Previous to European contact, Mann writes, the high population of the hemisphere had turned the land into a “managed” environment. However, by the time settlers arrived so much of the population had died that there were not enough people left to keep the environment under control. Farmed land was overgrown by forest, for example on the east coast of what is now the United States. Populations of species such as bison and passenger pigeons, which had been kept to manageable numbers by the Indians, exploded when hunting declined along with the human population. He even presents new evidence that the Amazon region, long thought to have been sparsely settled by small and unsophisticated groups, never extensively farmed due to the unsuitability of the soil, was actually was one of those highly managed areas that for thousands of years supported large, fairly advanced cultures that subsisted mostly by farming rather than by hunting and gathering. Some of this information has not been welcomed, especially by environmentalists, including the idea that part of the management of the Amazon was done through what he calls a “slash and char” process that allowed the inhabitants to add charcoal to the soil and enhanced its suitability for farming. But, Mann writes, this wasn’t the wholesale burning that modern developers have practiced to their own economic gain and showing evidence that the process was used is not the same thing as supporting what has gone on in the region more recently.

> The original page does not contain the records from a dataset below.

import Mathlib.Analysis.SpecialFunctions.Pow.Deriv
import Mathlib.Topology.MetricSpace.Bounded
import Literature.Analysis.Complex.ConformalRadius
import HarnessLib

/-!
# The conformal radius after removing a small set at the boundary: LSW's (2.16) (proofs only)

Def-free sequel of `ConformalRadius.lean` (the extremal conformal radius
`Literature.Analysis.Complex.conformalRadius K` about `0` of the component of `0` in `𝔻 ∖ K`).
Lawler–Schramm–Werner, *One-arm exponent for critical 2D percolation*, Electron. J. Probab. **7**
(2002), paper no. 2, use in the proof of their Lemma 2.3 (the Neumann boundary condition of the
hitting function at `θ = 2π`, p. 6) the deterministic estimate

> (2.16) "if `𝔯(K)` denotes the conformal radius of `𝕌 ∖ K`, then
> `min{-log 𝔯(K), 1} ≤ c₂ (diam K)²`, where `c₂` is some constant"

for compact `K ⊂ Ū` meeting `∂𝕌`, justified (p. 7) by monotonicity of the conformal radius and
its explicit value for the complement of a disc orthogonal to `∂𝕌` ("the normalized conformal map
from `𝕌 ∖ B` to `𝕌` is conjugate to the map `z ↦ √z` by Möbius transformations"). We prove it
with `c₂ = 4`, for every bounded `K ⊆ ℂ` containing a point of the unit circle
(`LawlerSchrammWerner2002_min_neg_log_conformalRadius_le`), from the quantitative form

* `le_conformalRadius_of_subset_closedBall` — **`K ⊆ B̄(ζ, ε)`, `|ζ| = 1`, `ε > 0` ⟹
  `𝔯(K) ≥ (1 - ε²)/(1 + ε²)`**,

obtained by writing down LSW's extremal map (`exists_isUnivalentInto_closedBall_one`): the
univalent map `φ = F₃ ∘ (-i/ε ·) ∘ F₃ ∘ √· ∘ F₁` of `𝔻` onto the complement in `𝔻` of the closed
disc `{|1 - z| ≤ ε |1 + z|}` orthogonal to `∂𝔻` (the preimage of `{|w| ≥ 1/ε}` under the Cayley
map `w = (1 + z)/(1 - z)`; it contains `B̄(1, ε) ∩ 𝔻`), where `F₁(z) = (p - p̄ z)/(1 - z)`
(disc → upper half-plane, `0 ↦ p`), `√·` is the principal branch (upper half-plane → open first
quadrant), `F₃(v) = (v - 1)/(v + 1)` (first quadrant → upper half-disc, and right half-plane →
disc), `-i/ε ·` (upper half-disc → right half-disc of radius `1/ε`), with base point `p = v₀²`,
`v₀ = (1 + iε)/(1 - iε)`, so that `φ(0) = 0`. Its image omits `B̄(1, ε)`
(`|1 - F₃(w)| = 2/|w + 1| > 2ε/(1 + ε) ≥ ε` for `|w| < 1/ε`, `ε ≤ 1`) and
`|φ'(0)| = (1 - ε²)/(1 + ε²)` by the chain rule. Rotating (`IsUnivalentInto.rotate`) moves the
boundary point `1` to any `ζ ∈ ∂𝔻`, and `-log((1 - ε²)/(1 + ε²)) ≤ 3ε²` for `ε ≤ 1/2`
(`neg_log_conformalRadius_le_of_subset_closedBall`).

No harmonic measure is involved here; (2.15) and the conformal-invariance step of LSW's proof of
Lemma 2.3 are not treated. No new definitions, no named facts.

## References

* G. F. Lawler, O. Schramm, W. Werner, *One-arm exponent for critical 2D percolation*, Electron.
  J. Probab. 7 (2002), no. 2, §2, (2.16) and its justification (pp. 6–7)
  [LawlerSchrammWernerEJP2002].
* G. F. Lawler, *Conformally invariant processes in the plane*, AMS (2005), §3.2 [Lawler2008].

## Mathlib / tree

Mathlib: `Complex.cpow_inv_two_re`, `Complex.cpow_inv_two_im_eq_sqrt`, `Complex.cpow_ofNat_inv_pow`,
`Complex.sq_cpow_two_inv` (`√(v²) = v` for `Re v > 0`), `Complex.hasStrictDerivAt_cpow_const`
(principal square root), Schwarz-lemma based
`conformalRadius` API of the tree (`IsUnivalentInto`, `IsUnivalentInto.norm_deriv_le_conformalRadius`,
`IsUnivalentInto.mono`, `conformalRadius_nonneg`, `conformalRadius_le_one`).
-/

noncomputable section

open Metric Set Filter Topology Complex
open scoped ComplexConjugate Pointwise

namespace Literature.Analysis.Complex

/-! ### The Cayley-type map `v ↦ (v - 1)/(v + 1)` -/

/-- `v + 1 ≠ 0` if `Re v > 0`. [folklore] -/
theorem add_one_ne_zero_of_re_pos {v : ℂ} (hv : 0 < v.re) : v + 1 ≠ 0 := by
  intro h
  have := congrArg Complex.re h
  simp at this
  linarith

/-- `v + 1 ≠ 0` if `Im v > 0`. [folklore] -/
theorem add_one_ne_zero_of_im_pos {v : ℂ} (hv : 0 < v.im) : v + 1 ≠ 0 := by
  intro h
  have := congrArg Complex.im h
  simp at this
  linarith

/-- The Cayley map `v ↦ (v - 1)/(v + 1)` sends the right half-plane into the unit disc.
[folklore] -/
theorem norm_cayley_lt_one {v : ℂ} (hv : 0 < v.re) : ‖(v - 1) / (v + 1)‖ < 1 := by
  rw [norm_div, div_lt_one (norm_pos_iff.2 (add_one_ne_zero_of_re_pos hv))]
  have h1 : ‖v - 1‖ ^ 2 < ‖v + 1‖ ^ 2 := by
    rw [← Complex.normSq_eq_norm_sq, ← Complex.normSq_eq_norm_sq]
    simp only [Complex.normSq_apply, sub_re, one_re, add_re, sub_im, one_im, add_im]
    nlinarith
  exact lt_of_pow_lt_pow_left₀ 2 (norm_nonneg _) h1

/-- The Cayley map sends the upper half-plane into the upper half-plane (so the open first
quadrant into the upper half-disc): `Im ((v - 1)/(v + 1)) = 2 Im v / |v + 1|²`. [folklore] -/
theorem cayley_im_pos {v : ℂ} (hv : 0 < v.im) : 0 < ((v - 1) / (v + 1)).im := by
  have hn : 0 < normSq (v + 1) := Complex.normSq_pos.2 (add_one_ne_zero_of_im_pos hv)
  rw [Complex.div_im]
  simp only [sub_im, one_im, add_re, one_re, sub_re, add_im, sub_zero, add_zero]
  rw [← sub_div]
  apply div_pos _ hn
  nlinarith

/-- The Cayley map is injective away from its pole `-1`. [folklore] -/
theorem cayley_inj {v₁ v₂ : ℂ} (h1 : v₁ + 1 ≠ 0) (h2 : v₂ + 1 ≠ 0)
    (h : (v₁ - 1) / (v₁ + 1) = (v₂ - 1) / (v₂ + 1)) : v₁ = v₂ := by
  rw [div_eq_div_iff h1 h2] at h
  linear_combination h / 2

/-- The derivative of the Cayley map: `((v - 1)/(v + 1))' = 2/(v + 1)²`. [folklore] -/
theorem hasDerivAt_cayley {v : ℂ} (hv : v + 1 ≠ 0) :
    HasDerivAt (fun v : ℂ ↦ (v - 1) / (v + 1)) (2 / (v + 1) ^ 2) v := by
  have hnum : HasDerivAt (fun v : ℂ ↦ v - 1) 1 v := (hasDerivAt_id v).sub_const 1
  have hden : HasDerivAt (fun v : ℂ ↦ v + 1) 1 v := (hasDerivAt_id v).add_const 1
  have key : HasDerivAt (fun v : ℂ ↦ (v - 1) / (v + 1))
      ((1 * (v + 1) - (v - 1) * 1) / (v + 1) ^ 2) v := hnum.div hden hv
  exact key.congr_deriv (by ring)

/-- `1 - (v - 1)/(v + 1) = 2/(v + 1)`. [folklore] -/
theorem one_sub_cayley {v : ℂ} (hv : v + 1 ≠ 0) : 1 - (v - 1) / (v + 1) = 2 / (v + 1) := by
  rw [eq_div_iff hv, sub_mul, div_mul_cancel₀ _ hv]
  ring

/-! ### The Möbius map `z ↦ (p - p̄ z)/(1 - z)` of the disc into the upper half-plane -/

/-- `1 - z ≠ 0` on the unit disc. [folklore] -/
theorem one_sub_ne_zero_of_norm_lt_one {z : ℂ} (hz : ‖z‖ < 1) : (1 : ℂ) - z ≠ 0 := by
  intro h
  have : z = 1 := by linear_combination -h
  rw [this] at hz
  simp at hz

/-- For `Im p > 0`, the Möbius map `z ↦ (p - p̄ z)/(1 - z)` (the inverse of
`u ↦ (u - p)/(u - p̄)`) sends the unit disc into the upper half-plane:
`Im = Im p (1 - |z|²)/|1 - z|²`. [folklore] -/
theorem moebiusUHP_im_pos {p z : ℂ} (hp : 0 < p.im) (hz : ‖z‖ < 1) :
    0 < ((p - conj p * z) / (1 - z)).im := by
  have hn : 0 < normSq (1 - z) := Complex.normSq_pos.2 (one_sub_ne_zero_of_norm_lt_one hz)
  rw [Complex.div_im, ← sub_div]
  apply div_pos _ hn
  have hz2 : z.re * z.re + z.im * z.im < 1 := by
    have h1 : ‖z‖ ^ 2 < 1 := by nlinarith [norm_nonneg z]
    rwa [← Complex.normSq_eq_norm_sq, Complex.normSq_apply] at h1
  simp only [sub_im, mul_im, conj_re, conj_im, sub_re, one_re, mul_re, one_im]
  nlinarith [mul_pos hp (sub_pos.2 hz2)]

/-- The Möbius map `z ↦ (p - p̄ z)/(1 - z)` is injective away from its pole (`Im p > 0`).
[folklore] -/
theorem moebiusUHP_inj {p z₁ z₂ : ℂ} (hp : 0 < p.im) (h1 : (1 : ℂ) - z₁ ≠ 0) (h2 : (1 : ℂ) - z₂ ≠ 0)
    (h : (p - conj p * z₁) / (1 - z₁) = (p - conj p * z₂) / (1 - z₂)) : z₁ = z₂ := by
  rw [div_eq_div_iff h1 h2] at h
  have hpp : p - conj p ≠ 0 := by
    intro h0
    have := congrArg Complex.im h0
    simp at this
    linarith
  have : (p - conj p) * (z₁ - z₂) = 0 := by linear_combination h
  rcases mul_eq_zero.1 this with h0 | h0
  · exact absurd h0 hpp
  · linear_combination h0

/-- The derivative at `0` of `z ↦ (p - p̄ z)/(1 - z)` is `p - p̄ = 2i Im p`. [folklore] -/
theorem hasDerivAt_moebiusUHP_zero (p : ℂ) :
    HasDerivAt (fun z : ℂ ↦ (p - conj p * z) / (1 - z)) (p - conj p) 0 := by
  have hnum : HasDerivAt (fun z : ℂ ↦ p - conj p * z) (-conj p) 0 := by
    simpa using ((hasDerivAt_id (0 : ℂ)).const_mul (conj p)).const_sub p
  have hden : HasDerivAt (fun z : ℂ ↦ 1 - z) (-1) 0 := by
    simpa using (hasDerivAt_id (0 : ℂ)).const_sub 1
  have key : HasDerivAt (fun z : ℂ ↦ (p - conj p * z) / (1 - z))
      ((-conj p * (1 - 0) - (p - conj p * 0) * (-1)) / (1 - 0) ^ 2) 0 := hnum.div hden (by simp)
  exact key.congr_deriv (by ring)

/-- `z ↦ (p - p̄ z)/(1 - z)` is complex differentiable away from `1`. [folklore] -/
theorem differentiableAt_moebiusUHP {p z : ℂ} (hz : (1 : ℂ) - z ≠ 0) :
    DifferentiableAt ℂ (fun z : ℂ ↦ (p - conj p * z) / (1 - z)) z := by
  apply DifferentiableAt.div
  · fun_prop
  · fun_prop
  · exact hz

/-! ### The principal square root on the upper half-plane -/

/-- The principal square root of a point of the upper half-plane has positive real part.
[folklore] -/
theorem cpow_half_re_pos {u : ℂ} (hu : 0 < u.im) : 0 < (u ^ (2 : ℂ)⁻¹).re := by
  have hre : |u.re| < ‖u‖ := Complex.abs_re_lt_norm.2 hu.ne'
  rw [Complex.cpow_inv_two_re]
  apply Real.sqrt_pos.2
  have := neg_abs_le u.re
  linarith

/-- The principal square root of a point of the upper half-plane has positive imaginary part
(so it lies in the open first quadrant). [folklore] -/
theorem cpow_half_im_pos {u : ℂ} (hu : 0 < u.im) : 0 < (u ^ (2 : ℂ)⁻¹).im := by
  have hre : |u.re| < ‖u‖ := Complex.abs_re_lt_norm.2 hu.ne'
  rw [Complex.cpow_inv_two_im_eq_sqrt hu.le]
  apply Real.sqrt_pos.2
  have := le_abs_self u.re
  linarith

While Mann writes that more and more anthropologists and archaeologists are coming to accept the new evidence he reports and the new picture of conditions in the Western Hemisphere before European contact that this evidence supports, there is still significant dissent to these new views. He presents both sides of the debate even though it is fairly clear that he favors the new paradigm. He also proposes that there are political reasons why some individuals, both in and out of the anthropological community, cling to the old view that there were few people here when the Europeans arrived, and that most of them were unsophisticated both culturally and technologically. This old view, he argues, makes the European occupation of the hemisphere more palatable than having to face the possibility that they came and took over land that was already possessed by large and sophisticated civilizations that were in some cases different only in detail and not in substance from those in the Eastern Hemisphere.
Mann, a science writer for such publications as Science and The Atlantic Monthly is a good writer who presents the stories he tells with wit and humanity. The arguments he presents for his premises are quite convincing, for the most part. He has documented his research extensively - the book contains 52 pages of endnotes and the bibliography runs to 58 pages. Obviously, he does not expect the reader to take his word for the evidence he presents, and in fact in the Afterword to the paperback edition of the book he explicitly states that he “wanted to have a fuller bibliography than is usual in popular works - I wanted to point people to the original sources, so that readers who were interested could find out more.” There is clearly more to be said on these subjects, and newer and even more extensive evidence could modify or overturn some of the ideas Mann presents and advocates for. Such is the nature of science, and of history. Still, this overview of the subject as it stands is interesting, valuable, and a very good read.